THE SHARK IN HER BELLY

The Shark in Her Belly
by Patrick Barb

When Mom returned from her girls’ weekend at the beach, she had a shark growing in her belly. I didn’t know this at first. After all, her skin hadn’t stretched. Her belly hadn’t ballooned, her womb filling with the viscous saltwater-tainted amniotic fluid through which the shark swam and fed. The first real outward sign of change came when Mom swore off drinking.

Then, she stopped letting Dad touch her. Both changes happened back to back, shortly after she’d settled in post-vacation.

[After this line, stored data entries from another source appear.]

import Mathlib
import Literature.AlgebraicGeometry.Resolution.CobordantGame
import Literature.AlgebraicGeometry.Resolution.FormalCoordinateChange
import Summits.ResolutionOfSingularities.ResolutionOfSingularities.Theorems.WeightedInvariantLocalWeightedDropPlaneWon
import Summits.ResolutionOfSingularities.ResolutionOfSingularities.Theorems.WeightedInvariantLocalWeightedDropTerminalDoublePointsAux
import Summits.ResolutionOfSingularities.ResolutionOfSingularities.Theorems.WeightedInvariantLocalWeightedDropTerminalDoublePoints
import Summits.ResolutionOfSingularities.ResolutionOfSingularities.Theorems.WeightedInvariantLocalWeightedDropInsepPointStep
import Summits.ResolutionOfSingularities.ResolutionOfSingularities.Theorems.WeightedInvariantLocalWeightedDropSeparablePointStep
import Summits.ResolutionOfSingularities.ResolutionOfSingularities.Theorems.WeightedInvariantLocalWeightedDropKangarooWalkAux

/-!
# `WeightedInvariant.LocalWeightedDrop`, line `hasse-ridge-face-selection`: HAUSER'S KANGAROO GERM `x² + y⁷ + yz⁴` IS WON

Crux item stmt-ResolutionOfSingularities-8899 `LocalWeightedDrop` (route `ResolutionOfSingularities/WeightedInvariant`),
serving the door `WeightedConstruction` stmt-ResolutionOfSingularities-0571.  [OURS · L1 W4.3, chain w43, stub worker 3
(gen 2): calibration (c3) of CRUX-PLAN v2 IN KERNEL FORM — the specimen of the kill test K4.3 / of the barrier
`Literature.Barriers.ResolutionOfSingularities.KangarooShadeIncrease` is won in the local weighted resolution game by CLASSICAL
moves (point and curve blow-ups, weights in `{0,1}`) and char-`2` cleanings `y ↦ y + φ(x)`; NOT a statement of any manuscript
(Hauser's germ is the INPUT, the strategy is ours).]

THE WALK (`y = X (Fin.last 2)`, `A₀ = x₀⁷ + x₀x₁⁴`, i.e. Hauser's `x² + y⁷ + yz⁴` with `(x, y, z) = (y, x₀, x₁)`):
1. point blow-up (`won_insep_of_pointStep`): in the chart of `x₀` the successor is `x₀³(c₀⁷x₀² + c₀(c₁+x₁)⁴)` — terminal
   `x₀³·unit` if `c₁ ≠ 0`, else the QUINTIC `c₀⁷x₀⁵ + c₀x₀³x₁⁴`; in the chart of `x₁` it is `x₀³(c₀+x₁)(c₁⁴ + x₀²(c₀+x₁)⁶)` —
   terminal `x₀³·unit` or `x₀³x₁·unit` (`hauserKangarooWon`);
2. the quintic `a x₀⁵ + b x₀³x₁⁴`: blow up the curve `V(x₀, y)` (`won_insep_of_curveStep`): successors `a c⁵ x₀³ + b c³ x₀x₁⁴`
   (`KangarooWalk.quintic_won`);
3. the cubic-quartic `a x₀³ + b x₀x₁⁴`: point blow-up; every successor has order `1` (no position) except, at the origin of the
   chart of `x₁`, the THREE-LINES position `a x₀x₁³ + b c₁⁴ x₀³x₁` (`KangarooWalk.cubicQuartic_won`);
4. the three-lines position is won by one more point blow-up and cleanings (`threeLinesDoublePointWon`, file
   `…KangarooWalkAux`): this is where the characteristic-`2` CLEANING acts (`x₀²·((c₁+x₁)(γ² + a x₁²) + c₁γ²)`), i.e. the
   translational move of the kangaroo point; the cleaned successors are terminal (`binomialDoublePointWon`).
No wild point is visited; only the one-variable singular germs (`PlaneWon.lineWon`) enter.
-/

set_option linter.dupNamespace false -- mandated namespace of this single-conjunct summit

namespace Summit.ResolutionOfSingularities.ResolutionOfSingularities.Theorems

open Literature.AlgebraicGeometry.Resolution
open Literature.AlgebraicGeometry.Resolution.CobordantGame

namespace KangarooWalk

open MvPowerSeries

variable {k : Type} [Field k]

/-- The curve chart `ρ_{0,c}`: `x₀ ↦ c x₀`. -/
theorem rho_zero_apply_zero (c : k) :
    (if (0 : Fin 2) = 0 then C c * X 0 else (X 1 : MvPowerSeries (Fin 2) k)) = C c * X 0 :=
  if_pos rfl

/-- The curve chart `ρ_{0,c}`: `x₁ ↦ x₁`. -/
theorem rho_zero_apply_one (c : k) :
    (if (1 : Fin 2) = 0 then C c * X 0 else (X 1 : MvPowerSeries (Fin 2) k)) = X 1 :=
  if_neg one_ne_zero

/-- STEP 3 — THE CUBIC-QUARTIC `a x₀³ + b x₀x₁⁴` (`a, b ≠ 0`) IS WON (characteristic `2`, `k` algebraically closed): after the
point blow-up every successor has a linear term, except the three-lines position `a x₀x₁³ + b c₁⁴ x₀³x₁` at the origin of the
chart of `x₁`. -/
theorem cubicQuartic_won [CharP k 2] [IsAlgClosed k]
    (hlow : ∀ g : MvPowerSeries (Fin 1) k, CobordantGame.IsSingular k g → CobordantGame.Won k 1 g)
    {a b : k} (ha : a ≠ 0) (hb : b ≠ 0) :
    CobordantGame.Won k 3 (X (Fin.last 2) ^ 2 + rename (Fin.succAboveEmb (Fin.last 2))
      (C a * X 0 ^ 3 * X 1 ^ 0 + C b * X 0 ^ 1 * X 1 ^ 4)) := by
  refine won_insep_of_pointStep k hlow _ ?_ fun c i₀ hc A' α β hfac hα hβ hord => ?_
  · have h3 : ((3 : ℕ) : ℕ∞) ≤ (C a * X 0 ^ 3 * X 1 ^ 0 + C b * X 0 ^ 1 * X 1 ^ 4 : MvPowerSeries (Fin 2) k).order :=
      le_order_add' (le_trans (by norm_num) (le_order_term a 3 0)) (le_trans (by norm_num) (le_order_term b 1 4))
    exact lt_of_lt_of_le (by norm_num) h3
  · have hs := InsepDoublePoint.hasSubst_pi i₀ c
    rw [subst_add hs, subst_term hs, subst_term hs] at hfac
    rcases (by fin_cases i₀ <;> simp : i₀ = 0 ∨ i₀ = 1) with rfl | rfl
    · -- chart of `x₀`: the successor has the linear term `a c₀³ x₀`
      rw [pi_zero_apply_zero, pi_zero_apply_one] at hfac
      have hA' : A' = X 0 * (C a * C (c 0) ^ 3 + C b * C (c 0) * X 0 ^ 2 * (C (c 1) + X 1) ^ 4) :=
        eq_of_X_sq_mul_eq (by rw [← hfac]; ring)
      exfalso
      refine false_of_coeff_single_one_ne_zero hord 0 ?_
      rw [hA', SepTerminalDoublePoint.coeff_single_X_mul]
      simp [constantCoeff_X, ha, hc]
    · -- chart of `x₁`
      rw [pi_one_apply_zero, pi_one_apply_one] at hfac
      by_cases hc0 : c 0 = 0
      · -- the origin of the chart: the three-lines position
        have hA' : A' = C a * X 0 * X 1 ^ 3 + C (b * c 1 ^ 4) * X 0 ^ 3 * X 1 :=
          eq_of_X_sq_mul_eq (by rw [← hfac, hc0, map_zero, zero_add, map_mul, map_pow]; ring)
        have h3 : ((3 : ℕ) : ℕ∞) ≤ A'.order := by
          have h : A' = C a * X 0 ^ 1 * X 1 ^ 3 + C (b * c 1 ^ 4) * X 0 ^ 3 * X 1 ^ 1 := by rw [hA', pow_one, pow_one]
          rw [h]
          exact le_order_add' (le_trans (by norm_num) (le_order_term a 1 3)) (le_trans (by norm_num) (le_order_term _ 3 1))
        rw [add_sq_eq_self (eq_zero_of_sq_eq_coeff h3 0 hα) (eq_zero_of_sq_eq_coeff h3 1 hβ), hA']
        exact threeLinesDoublePointWon k ha (mul_ne_zero hb (pow_ne_zero 4 hc))
      · -- elsewhere: the linear term `a c₀³ x₀`
        have hA' : A' = X 0 * ((C (c 0) + X 1) * (C a * (C (c 0) + X 1) ^ 2 + C b * C (c 1) ^ 4 * X 0 ^ 2)) :=
          eq_of_X_sq_mul_eq (by rw [← hfac]; ring)
        exfalso
        refine false_of_coeff_single_one_ne_zero hord 0 ?_
        rw [hA', SepTerminalDoublePoint.coeff_single_X_mul]
        simp [constantCoeff_X, ha, hc0]

/-- STEP 2 — THE QUINTIC `a x₀⁵ + b x₀³x₁⁴` (`a, b ≠ 0`) IS WON: blow up the curve `V(x₀, y)`; the successors are the
cubic-quartics `a c⁵ x₀³ + b c³ x₀x₁⁴`. -/
theorem quintic_won [CharP k 2] [IsAlgClosed k]
    (hlow : ∀ g : MvPowerSeries (Fin 1) k, CobordantGame.IsSingular k g → CobordantGame.Won k 1 g)
    {a b : k} (ha : a ≠ 0) (hb : b ≠ 0) :
    CobordantGame.Won k 3 (X (Fin.last 2) ^ 2 + rename (Fin.succAboveEmb (Fin.last 2))
      (C a * X 0 ^ 5 * X 1 ^ 0 + C b * X 0 ^ 3 * X 1 ^ 4)) := by
  refine won_insep_of_curveStep k hlow 0 _ (C a * X 0 ^ 3 * X 1 ^ 0 + C b * X 0 ^ 1 * X 1 ^ 4) (by ring) ?_
    fun c hc A' α β hA' hα hβ _ => ?_
  · simp [constantCoeff_X]
  · have hs := TerminalDoublePoint.hasSubst_rho (k := k) 0 c
    rw [subst_add hs, subst_term hs, subst_term hs, rho_zero_apply_zero, rho_zero_apply_one] at hA'
    have hA'' : A' = C (a * c ^ 5) * X 0 ^ 3 * X 1 ^ 0 + C (b * c ^ 3) * X 0 ^ 1 * X 1 ^ 4 := by
      rw [hA']; simp only [map_mul, map_pow]; ring
    have h3 : ((3 : ℕ) : ℕ∞) ≤ A'.order := by
      rw [hA'']
      exact le_order_add' (le_trans (by norm_num) (le_order_term _ 3 0)) (le_trans (by norm_num) (le_order_term _ 1 4))
    rw [add_sq_eq_self (eq_zero_of_sq_eq_coeff h3 0 hα) (eq_zero_of_sq_eq_coeff h3 1 hβ), hA'']
    exact cubicQuartic_won hlow (mul_ne_zero ha (pow_ne_zero 5 hc)) (mul_ne_zero hb (pow_ne_zero 3 hc))

end KangarooWalk

open KangarooWalk InsepDoublePoint MvPowerSeries in
/-- HAUSER'S KANGAROO GERM IS WON (characteristic `2`, `k` algebraically closed): `y² + x₀⁷ + x₀x₁⁴` — Hauser's
`x² + y⁷ + yz⁴`, the specimen of `Literature.Barriers.ResolutionOfSingularities.KangarooShadeIncrease` and of the kill test
K4.3 — is in the winning region `CobordantGame.Won k 3` of the local weighted resolution game.  The winning strategy uses
only point blow-ups, blow-ups of curves `V(x_i, y)` and re-centrings `y ↦ y + φ(x)` (module docstring: the walk), and only
the one-variable singular germs as inputs (`PlaneWon.lineWon`).  [OURS · L1 W4.3, calibration (c3) of CRUX-PLAN v2 in
kernel form: the barrier constrains usc invariants built from (order, shade, résumé), not the game.] -/
theorem hauserKangarooWon (k : Type) [Field k] [CharP k 2] [IsAlgClosed k] :
    CobordantGame.Won k 3 (MvPowerSeries.X (Fin.last 2) ^ 2 + MvPowerSeries.rename (Fin.succAboveEmb (Fin.last 2))
      (MvPowerSeries.X 0 ^ 7 + MvPowerSeries.X 0 * MvPowerSeries.X 1 ^ 4)) := by
  have hlow : ∀ g : MvPowerSeries (Fin 1) k, CobordantGame.IsSingular k g → CobordantGame.Won k 1 g :=
    fun g hg => PlaneWon.lineWon g hg
  have hA : (X 0 ^ 7 + X 0 * X 1 ^ 4 : MvPowerSeries (Fin 2) k) =
      C 1 * X 0 ^ 7 * X 1 ^ 0 + C 1 * X 0 ^ 1 * X 1 ^ 4 := by rw [map_one]; ring
  rw [hA]
  refine won_insep_of_pointStep k hlow _ ?_ fun c i₀ hc A' α β hfac hα hβ _ => ?_
  · have h3 : ((3 : ℕ) : ℕ∞) ≤ (C 1 * X 0 ^ 7 * X 1 ^ 0 + C 1 * X 0 ^ 1 * X 1 ^ 4 : MvPowerSeries (Fin 2) k).order :=
      le_order_add' (le_trans (by norm_num) (le_order_term 1 7 0)) (le_trans (by norm_num) (le_order_term 1 1 4))
    exact lt_of_lt_of_le (by norm_num) h3
  · have hs := hasSubst_pi i₀ c
    rw [subst_add hs, subst_term hs, subst_term hs, map_one, one_mul, one_mul] at hfac
    rcases (by fin_cases i₀ <;> simp : i₀ = 0 ∨ i₀ = 1) with rfl | rfl
    · -- chart of `x₀`
      rw [pi_zero_apply_zero, pi_zero_apply_one] at hfac
      have hA' : A' = X 0 ^ 3 * (C (c 0) ^ 7 * X 0 ^ 2 + C (c 0) * (C (c 1) + X 1) ^ 4) :=
        eq_of_X_sq_mul_eq (by rw [← hfac]; ring)
      have h3 : ((3 : ℕ) : ℕ∞) ≤ A'.order := by rw [hA']; exact le_order_X_pow_mul 0 3 _
      rw [add_sq_eq_self (eq_zero_of_sq_eq_coeff h3 0 hα) (eq_zero_of_sq_eq_coeff h3 1 hβ)]
      by_cases hc1 : c 1 = 0
      · -- `c₁ = 0`: the quintic
        have hA'' : A' = C (c 0 ^ 7) * X 0 ^ 5 * X 1 ^ 0 + C (c 0) * X 0 ^ 3 * X 1 ^ 4 := by
          rw [hA', hc1, map_zero, zero_add, map_pow]; ring
        rw [hA'']
        exact quintic_won hlow (pow_ne_zero 7 hc) hc
      · -- `c₁ ≠ 0`: terminal `x₀³ · unit`
        have hA'' : A' = X 0 ^ 3 * X 1 ^ 0 * (C (c 0) ^ 7 * X 0 ^ 2 + C (c 0) * (C (c 1) + X 1) ^ 4) := by
          rw [hA', pow_zero, mul_one]
        rw [hA'']
        exact TerminalDoublePoint.binomialDoublePointWon 2 Nat.prime_two k hlow 3 3 0 _ le_rfl
          (by simp [constantCoeff_X, hc, hc1]) (fun h => by have := h.1; omega)
    · -- chart of `x₁`
      rw [pi_one_apply_zero, pi_one_apply_one] at hfac
      have hA' : A' = X 0 ^ 3 * ((C (c 0) + X 1) * (X 0 ^ 2 * (C (c 0) + X 1) ^ 6 + C (c 1) ^ 4)) :=
        eq_of_X_sq_mul_eq (by rw [← hfac]; ring)
      have h3 : ((3 : ℕ) : ℕ∞) ≤ A'.order := by rw [hA']; exact le_order_X_pow_mul 0 3 _
      rw [add_sq_eq_self (eq_zero_of_sq_eq_coeff h3 0 hα) (eq_zero_of_sq_eq_coeff h3 1 hβ)]
      by_cases hc0 : c 0 = 0
      · -- the origin of the chart: terminal `x₀³ x₁ · unit`
        have hA'' : A' = X 0 ^ 3 * X 1 ^ 1 * (X 0 ^ 2 * X 1 ^ 6 + C (c 1) ^ 4) := by
          rw [hA', hc0, map_zero, zero_add]; ring
        rw [hA'']
        exact TerminalDoublePoint.binomialDoublePointWon 2 Nat.prime_two k hlow 4 3 1 _ le_rfl
          (by simp [constantCoeff_X, hc]) (fun h => by have := h.1; omega)
      · -- elsewhere: terminal `x₀³ · unit`
        have hA'' : A' = X 0 ^ 3 * X 1 ^ 0 * ((C (c 0) + X 1) * (X 0 ^ 2 * (C (c 0) + X 1) ^ 6 + C (c 1) ^ 4)) := by
          rw [hA', pow_zero, mul_one]
        rw [hA'']
        exact TerminalDoublePoint.binomialDoublePointWon 2 Nat.prime_two k hlow 3 3 0 _ le_rfl
          (by simp [constantCoeff_X, hc, hc0]) (fun h => by have := h.1; omega)

end Summit.ResolutionOfSingularities.ResolutionOfSingularities.Theorems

“My sunburn, babe!” she’d say, eyes rolling back white in her sockets as though some electric shock pumped through her. She wasn’t in pain though. Her mouth hung slack, eyelashes fluttering like hummingbird wings in flight. The sight reminded me of the people getting healed on the gaudy faith-healer shows I’d watch on Sunday mornings at Grandma’s.

Never mind that Mom’s skin after vacation didn’t look anything like the cooked lobster red of a sunburn but more of a clam’s shell white-to-silver color. When Dad tried to touch her, when he’d caress Mom’s silvery, glimmering skin with the tips of his fingers, they’d come back moist, dripping water droplets onto the carpet or the sofa or our dining room table. Mom’s skin showed the impression of his fingertips from even the slightest touch, displaying swirling rainbows in the hoops and whorls of Dad’s fingerprints.

When Dad got frustrated and stormed off to the garage or the bathroom or to go for a drive, Mom took the opportunity to pull me close, pressing me against her. I tried to get away. “Mommmm, get offa me!” In those moments, it felt like those four words were all I ever said to her.

But she wouldn’t listen, wouldn’t take no for an answer. She was relentless. I was a “big boy” by then, but not big-big. I came up to Mom’s belly. She’d lift her shirt and push my ear against the tightening skin. She pushed me so hard that her outie belly button tickled the inside of my ear.

Once the tickling started, laughter followed. Like I’d heard the funniest joke in the world and couldn’t restrain my mirth. I’d stop when I heard the ocean inside her.

No lie, I heard waves crashing inside my mother. Breaking against her. No, not just waves, not just the rhythmic rise and fall of water controlled by tides and the moon circling above us. A thrashing, splashing sound came next. Something alive moved inside my mother.

When I’d manage to pull myself free, Mom held a finger to her lips. Shushing me. She winked like we’d shared some secret meant only for her, me, and whatever swam inside her.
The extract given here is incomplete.